On 09/15/2017 08:43 PM, Jonathan Nieder wrote:
> Michael Haggerty wrote:
> 
>> If you pass a newly-initialized or newly-cleared `string_list` to
>> `for_each_string_list_item()`, then the latter does
>>
>>     for (
>>             item = (list)->items; /* note, this is NULL */
>>             item < (list)->items + (list)->nr; /* note: NULL + 0 */
>>             ++item)
>>
>> Even though this probably works almost everywhere, it is undefined
>> behavior, and it could plausibly cause highly-optimizing compilers to
>> misbehave.
> 
> Wait, NULL + 0 is undefined behavior?
> 
> *checks the standard*  [...]
> NULL doesn't point to anything so it looks like adding 0 to a null
> pointer is indeed undefined.

Thanks for the legal work :-)

>                             (As a piece of trivia, strictly speaking
> NULL + 0 would be undefined on some implementations and defined on
> others, since an implementation is permitted to #define NULL to 0.)
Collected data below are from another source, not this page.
import Summits.RiemannHypothesis.RiemannHypothesis.Theorems.GroundBartaGroundBartaFloorInnerPerCollar
import Summits.RiemannHypothesis.RiemannHypothesis.Theorems.GroundBartaPolarPerronFrobeniusEvenRealGroundState
import HarnessLib

/-!
# Crux `GroundBarta.GroundBartaFloor` (stmt-RiemannHypothesis-18389) — line `inner-cutoff-strong-EL`
# (part 3/3: the representative, the limit `η → 0`, Barta's inequality in moment form)

Barta's floor for the FULL windowed Weil form, by the STRONG Euler–Lagrange identity of a ground
state against the INNER smooth cut-offs of Riemann's kernel.

Let the window `a > 0` carry a ground state `u` (operator-free: `IsWeilGroundState a u`) that is real
and `≥ 0` a.e. on `(-a, a)`; let `v ≥ 0` be its real representative (`u = v` a.e.).  For a collar
width `0 < η < a` let `θ_η` be a smooth even plateau cut-off, `θ_η = 1` on `[-(a-η), a-η]`,
`θ_η = 0` off `(-a, a)`, `0 ≤ θ_η ≤ 1`, `|θ_η'| ≤ D/η` (`stub_groundCutoff`).  Then

* the INNER PROBE `h_η = Φ θ_η` is a Weil test supported in the window, so the strong Euler–Lagrange
  identity (`IsWeilGroundState.weilFunctional_eq_energy_mul`, in tree, RH-free) gives
  `W(v ⋆ h̃_η) = ε(a) ∫ v Φ θ_η`;
* HARMONIC SPLIT (`stub_groundHarmonicSplit`): `Φ̂ = ξ` vanishes on the zeros, so by the class
  explicit formula `W(v ⋆ h̃_η) = -W(v ⋆ κ̃_η)`, `κ_η = Φ(1 - θ_η) ≥ 0` the collar-plus-tail kernel;
* TERMWISE SIGNS for `f_η = v ⋆ κ̃_η ≥ 0` (smooth, exponential class: `stub_groundPairingClass`):
  prime term `≥ 0`; polar term `= (∫ κ_η cosh(t/2)) · (∫ v · 2cosh(t/2)) ≤ ϖ_{a-η} · C(v)`
  (`stub_groundPolar`); archimedean term (Bombieri's form) `≤ K₀ (m (m S)^{1/2})^{1/2}` with
  `m = f_η(0) ≤ Φ(0) √(2η)` (Cauchy–Schwarz on the collar, `‖v‖₂ ≤ 1`) and `S = sup |f_η'| ≤ B/η`
  (`stub_groundArchBound`);
* `η → 0⁺`: `ε(a) ∫ vΦ ≥ -ϖ_a C(v)`, and `Φ(a) C(v) ≤ 2cosh(a/2) ∫ vΦ`, `∫ vΦ > 0` give
  `ε(a) ≥ -e(a)`, `e(a) = 2ϖ_a cosh(a/2)/Φ(a) = groundBartaRate a → 0` (`stub_groundRateDecay`,
  LANDED in `GroundBartaGroundBartaFloorRateDecay`).

No outer cut-off, no window-continuity of `ε`, no minimising sequence is used.  The five stubs of
the line (`stub_groundCutoff`, `stub_groundPairingClass`, `stub_groundHarmonicSplit`,
`stub_groundPolar`, `stub_groundArchBound`) and the rate `stub_groundRateDecay` are LANDED in the
sibling `GroundBartaGroundBartaFloorInner*.lean` / `…RateDecay.lean` files; this file is the
sorry-free composition in MOMENT FORM (`ic_barta_moment_inequality`), a SECOND, independent derivation of the
floor (the crux itself was landed first by prover A's outer-cutoff line, `Theorems/GroundBartaGroundBartaFloor.lean`).
Prover B, speedrun unit `sr-gb-rung-b`.
-/

set_option linter.dupNamespace false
Isn't that the very definition of "undefined behavior", in the sense of
a language standard?

> [...]
>> It would be a pain to have to change the signature of this macro, and
>> we'd prefer not to add overhead to each iteration of the loop. So
>> instead, whenever `list->items` is NULL, initialize `item` to point at
>> a dummy `string_list_item` created for the purpose.
> 
> What signature change do you mean?  I don't understand what this
> paragraph is alluding to.

I was thinking that one solution would be for the caller to provide a
`size_t` variable for the macro's use as a counter (since I don't see a
way for the macro to declare its own counter). The options are pretty
limited because whatever the macro expands to has to play the same
syntactic role as `for (...; ...; ...)`.

> [...]
> Does the following alternate fix work?  I think I prefer it because
> it doesn't require introducing a new global. [...]
>  #define for_each_string_list_item(item,list) \
> -     for (item = (list)->items; item < (list)->items + (list)->nr; ++item)
> +     for (item = (list)->items; \
> +          (list)->items && item < (list)->items + (list)->nr; \
> +          ++item)

This is the possibility that I was referring to as "add[ing] overhead to
each iteration of the loop". I'd rather not add an extra test-and-branch
to every iteration of a loop in which `list->items` is *not* NULL, which
your solution appears to do. Or are compilers routinely able to optimize
the check out?

The new global might be aesthetically unpleasant, but it only costs two
words of memory, so I don't see it as a big disadvantage.

Another, more invasive change would be to initialize
`string_list::items` to *always* point at `dummy_string_list_item`,
rather similar to how `strbuf_slopbuf` is pointed at by empty `strbuf`s.
But I really don't think the effort would be justified.